Both Sulla and Mamercus turned to stare at the suddenly scarlet and shrinking occupant of the middle couch.

“Sounds like you want to marry her, Quintus Caecilius,” said the father.

“No, no!” cried the Piglet. “But a man can look, Lucius Cornelius! She’s absolutely adorable.”

“Then I’d better have her,” said Mamercus, smiling at his good friend the Piglet. “I admire your taste in women, Quintus Caecilius. So I thank you, Lucius Cornelius. Consider your girl betrothed to me.”

“Her mourning period still has seven months to run, so there’s no hurry,” said Sulla. “Until it ends, she’ll be living with Dalmatica. Go and see her, Mamercus. I’ll write to her.”

Four days later Sulla set off for Brundisium with three very happy legions. They arrived to find Lucullus still encamped outside the city and having no trouble locating grazing for the cavalry’s horses and the army’s mules, since much of the land was Italian, and the season early winter.
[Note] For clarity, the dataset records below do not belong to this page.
import Literature.MathematicalPhysics.QuantumFieldTheory.Balaban1983to89.B14Claim247Soft
import Literature.MathematicalPhysics.QuantumFieldTheory.Balaban1983to89.B12ContourAverage253

/-!
# `Balaban1983to89.B14Claim247Avg` — T. Bałaban, *Convergent renormalization expansions for lattice gauge theories*, Commun. Math. Phys. **119** (1988) 243–285 [Balaban1988Convergent]: the claim of p. 247, `|U U_{1,□′}⁻¹ − 1| < O(L²)ε₀` on `□′^{~2}`, with the soft axial gauge `χ_Ax` of (1.5)–(1.6) imposed — AS PRINTED — on the Euclidean-invariant AVERAGED CONTOUR VARIABLES `𝐔(y,x) = M({U(Γ)}_{Γ∈𝐆(y,x)})` of [Balaban1987RG1] (0.11): deviation (D1′) of `B14Claim247Soft` REMOVED (seat p26, Phase-2 continuation of row **B14.Claim@247**)

statement-level skeleton of published theorems with citation tags; proofs where landed; nothing here is a claim about the Yang–Mills mass gap

PDF held: `paper:balaban1988-cmp119-convergent-renormalization` (journal page = PDF page + 242; p. 247 = PDF p. 5, text layer
re-read for this file); `paper:balaban1987-cmp109-rg-i-small-field` ((0.5)–(0.11) pp. 252–254 = PDF pp. 4–6).

WHAT IS REPRODUCED (mega-formalization `lit-balaban`, HOME `run/shared/lean/pub/lit-balaban/`, Phase-2 seat p26, generation 7;
SKELETON row **B14.Claim@247**, owner r11).  [Balaban1988Convergent] p. 247: *"χ_Ax = ∏_{y∈P₁¹} ∏_{x∈B(y), x≠y} χ({|U(y,x) − 1| <
ε₀}), (1.5) … U(y, x) are the contour variables (0.11) [I]. … A good approximation on a cube □′ ⊂ B(P₁¹) is given by UU_{1,□′}⁻¹,
where U_{1,□′} is taken in the axial gauge. It is easy to see, by the same reasoning as in the proof of Lemma 1 [14], that
|UU_{1,□′}⁻¹ − 1| < O(L²)ε₀ on □′^{~2}."*  [Balaban1987RG1] p. 253: *"we introduce the averaged contour variable corresponding to
the set of contours 𝐆(y, x), 𝐔(y, x) = M({𝐔(Γ)}_{Γ∈𝐆(y,x)}). (0.11)"*, `M` = Federbush's mean (0.10), `𝐆(y,x)` = the shortest
contours of p. 252 (one per ordering of the axes).  The landed `B14Claim247Soft` (generation 1) typed the `χ_Ax` restriction on
the TREE contour variable `U(Γ_{y,x})` ([III] p. 247 ll. 12–20 names that alternative) and recorded the averaged variables as
deviation (D1′), keeping the discrepancy `τ` free in `lemma1_soft`.  THIS FILE imposes `χ_Ax` on the AVERAGED variables as printed:
  §1 `avgAxialFn U y x` = `𝐔(y,x)` — Federbush's mean (`B12ContourAverage253.fedAvg`, the tree's (0.10) of record, BY NAME) of the
`d!` transporters `U(Γ^π_{y,x})` (`B12ContourAverage253.permWord`, the family `𝐆(y,x)` of record, BY NAME), based at the tree contour
`π = 1`; §2 **`norm_axialFn_sub_one_le_of_avg`**: if `‖𝐔(y,x) − 1‖ ≤ ε₀` and the plaquettes of the box `[y, x]` are `a`-small
with `(|x − y|₁)²a ≤ 1/100`, then `‖U(Γ_{y,x}) − 1‖ ≤ ε₀ + 4(|x − y|₁)²a` (the family has diameter `(|x−y|₁)²a`,
`B12ContourAverage253.norm_perm_rel_sub_one_le`, so the mean is `4(|x−y|₁)²a`-close to `U(Γ_{y,x})`,
`B12ContourAverage253.norm_fedAvg_mul_inv_sub_one_le` — both BY NAME — and `U(Γ) − 1 = (𝐔 − 1) − (𝐔U(Γ)⁻¹ − 1)U(Γ)`);
§3 `Hyp247Avg` = `B14Claim247Soft.Hyp247Soft` with the two soft-axial fields replaced by the PRINTED ones on `𝐔(z,x)`, `z = c₋, c₊`;
**`Hyp247Avg.toHypSoft`**: under `(dL)²ε₀ ≤ 1/100` it is `HypSoft … ε₀ 0 (ε₀ + 4(dL)²ε₀)`, hence **`claim247_avg_explicit`**:
`‖U_bU₁,b⁻¹ − 1‖ ≤ 10(d−1)(L−1)Lε₀ + 2ε₀ + 8(dL)²ε₀` on every bond of the block pair; §4 **`Claim247AvgPrinted`** (the printed form,
`∃ C c > 0 …` as `Claim247SoftPrinted` with `Hyp247Avg`) and **`Claim247AvgPrinted_holds`** with `C = 8d² + 10d + 1`, `c = 1/(100(d+1)²)`.

HONEST SCOPE / DEVIATIONS.  (a) `M` is Federbush's mean (0.10) in the tree's form `fedAvg` (base point = the tree contour; the
independence of the base point and (0.5)–(0.7) are PROVED in `B12ContourAverage253`, not re-proved here); `𝐆(y,x)` = all `d!` axis
orderings (orderings differing only on axes with `x_μ = y_μ` give the same contour; `B12ContourAverage253` DIVERGENCE (b)); the value
algebra is a complete normed `ℂ`-algebra `𝔸` with `‖1‖ = 1` and the fields `U1 𝔸`-valued (`⊇ U(N)`), as in the whole b12/b08 lineage.
(b) `≤ ε₀` where (1.5) prints `< ε₀` (formally stronger hypothesis-wise weaker conclusion `≤`/`<` as in `B14Claim247Soft`); (D2), (D3)
of `B14Claim247` unchanged (block-pair model of [14] Lemma 1, plaquette constant `ε₀` for both fields).  (c) The dictionary
`avgAxialFn U (L·y₀) x = B12ContourAverage253.Tavg L (uncurry U) x` for `x ∈ B(y₀)` (b12's corner-cube blocks) is
`avgAxialFn_eq_Tavg`.  Every declaration is a definition with a body or a proved theorem; net new unproved facts 0.  Unit
`lit-balaban-p26` (literature-prover-lit-balaban-p26-g7-0).
-/

noncomputable section

open scoped BigOperators
open NormedSpace Finset

namespace Literature.MathematicalPhysics.QuantumFieldTheory.Balaban1983to89.B14Claim247Avg

open B7Prop1Explicit B8Lemma1NonAbelian
open B8Lemma1Lattice (InBlock)
open B14.Claim247 (ten_omegaC_le)
open B14Claim247Soft (HypSoft Hyp247Soft lemma1_soft Claim247SoftPrinted)
open B12ContourAverage253 (permWord permWord_one fedAvg rel norm_perm_rel_sub_one_le norm_fedAvg_mul_inv_sub_one_le
  permT Tavg permT_eq_of_mem)

variable {d : ℕ}

/-! ## §1 The averaged contour variable `𝐔(y,x)` of (0.11) [I] on the `ℤ^d` carriers -/

section Average

variable {𝔸 : Type*} [NormedRing 𝔸] [NormOneClass 𝔸] [NormedAlgebra ℂ 𝔸] [CompleteSpace 𝔸]

/-- **[Balaban1987RG1] (0.11): `𝐔(y, x) = M({U(Γ)}_{Γ ∈ 𝐆(y,x)})`** — Federbush's mean (0.10) (the tree's `fedAvg`, based at the
tree contour `π = 1`) of the transporters along the `d!` shortest contours `Γ^π_{y,x}` of p. 252 (`permWord π (x − y)` from `y`).
[cite: Balaban1987RG1, (0.11) p.253] -/
def avgAxialFn (U : B7Prop1Explicit.Site d → Fin d → 𝔸ˣ) (y x : B7Prop1Explicit.Site d) : 𝔸ˣ :=
  fedAvg (fun π : Equiv.Perm (Fin d) => hol U y (permWord π (x - y))) 1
It was wet and blustery weather and continued wet and blustery, no ideal conditions for a long sojourn; the men became bored and spent too much of their time gambling. When Sulla arrived in person, however, they settled down. It was Lucullus they couldn’t stomach, not Sulla. He had no understanding of the legionary, Lucullus, and was not interested to understand any man so far beneath him on the social scale.

In calendar March, Lucullus set sail for Corcyra, his two legions and two thousand cavalry taking every ship the busy port could find. Which meant that Sulla had no choice but to wait for the return of the transports before he could sail himself. But at the beginning of May—he had very little left by then out of his two hundred talents of gold—Sulla finally crossed the Adriatic with three legions and a thousand army mules.
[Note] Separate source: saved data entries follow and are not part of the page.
/-- **The shift `x ↦ x + α` is free on programs** (same budget, same length): the graded
`x`-frame's basic object `f(x + α)` costs nothing on the ABP side.
[cite: DuttaDwivediSaxena2022, Lemma 2.6 proof (full version p0018 L486–498) and §3 proof of Thm. 3.2, "apply the map `Φ^{-1}`" (p0036 L959–961)] -/
theorem UABPComputesLen.aeval_X_add_C {S L : ℕ} {f : MvPolynomial (Fin n) F}
    (hf : UABPComputesLen S L f) (α : Fin n → F) :
    UABPComputesLen S L (aeval (fun i : Fin n => (X i + C (α i) : MvPolynomial (Fin n) F)) f) := by
  rw [aeval_eq_bind₁]
  exact hf.bind₁_affine _ (fun j => card_vars_X_add_C_le_one j (α j))
    fun j => totalDegree_X_add_C_le_one j (α j)

/-- Length-free form of `UABPComputesLen.aeval_X_add_C`.
[cite: DuttaDwivediSaxena2022, Lemma 2.6 proof (full version p0018 L486–498)] -/
theorem UABPComputes.aeval_X_add_C {S : ℕ} {f : MvPolynomial (Fin n) F} (hf : UABPComputes S f)
    (α : Fin n → F) :
    UABPComputes S (aeval (fun i : Fin n => (X i + C (α i) : MvPolynomial (Fin n) F)) f) := by
  obtain ⟨L, hf⟩ := hf.exists_len
  exact (hf.aeval_X_add_C α).uabpComputes

/-- **The graded `x`-frame objects have programs**: for `k ≤ D`, `(f(x + α))_k` — equivalently
(`finSuccEquiv_aeval_phi_coeff`) the `z^k`-coefficient of `Φ_α(f)` — is computed within budget
`S · (D + 1)`, same length.
[cite: DuttaDwivediSaxena2022, Lemma 2.6 and its proof (full version p0018 L481–498); §3 proof of Thm. 3.2, Claim 3.7 (p0034 L904–913)] -/
theorem UABPComputesLen.homogeneousComponent_aeval_X_add_C {S L : ℕ} {f : MvPolynomial (Fin n) F}
    (hf : UABPComputesLen S L f) (α : Fin n → F) {D k : ℕ} (hk : k ≤ D) :
    UABPComputesLen (S * (D + 1)) L (MvPolynomial.homogeneousComponent k
      (aeval (fun i : Fin n => (X i + C (α i) : MvPolynomial (Fin n) F)) f)) :=
  (hf.aeval_X_add_C α).homogeneousComponent hk

/-- Length-free form of `UABPComputesLen.homogeneousComponent_aeval_X_add_C`.
[cite: DuttaDwivediSaxena2022, Lemma 2.6 and its proof (full version p0018 L481–498)] -/
theorem UABPComputes.homogeneousComponent_aeval_X_add_C {S : ℕ} {f : MvPolynomial (Fin n) F}
    (hf : UABPComputes S f) (α : Fin n → F) {D k : ℕ} (hk : k ≤ D) :
    UABPComputes (S * (D + 1)) (MvPolynomial.homogeneousComponent k
      (aeval (fun i : Fin n => (X i + C (α i) : MvPolynomial (Fin n) F)) f)) :=
  (hf.aeval_X_add_C α).homogeneousComponent hk

end Programs

end DDS2021

end Literature.Computability.AlgebraicComplexity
A good sailor, he leaned on the railing of his ship’s stern, gazing back across the faint wake at the smudge on the horizon that was Italy. And then Italy was gone. He was free. At fifty-three years of age he was finally going to a war he could win honorably, against a genuinely foreign foe. Glory, booty, battles, blood.

And so much for you, Gaius Marius! he thought exultantly. This is one war you cannot steal away from me. This war is mine!

The Grass Crown
X (87-86 B.C.)

Lucius Cornelius Cinna

The Grass Crown
1

It was Young Marius and Lucius Decumius who got Gaius Marius away from the temple of Tellus and hid him within the cella of the temple of Jupiter Stator on the Velia; it was Young Marius and Lucius Decumius who then searched for Publius Sulpicius, Marcus Laetorius, and the other noblemen who had buckled on a sword to defend Rome against the army of Lucius Cornelius Sulla; and it was Young Marius and Lucius Decumius who shepherded Sulpicius and nine others into the temple of Jupiter Stator not very long afterward.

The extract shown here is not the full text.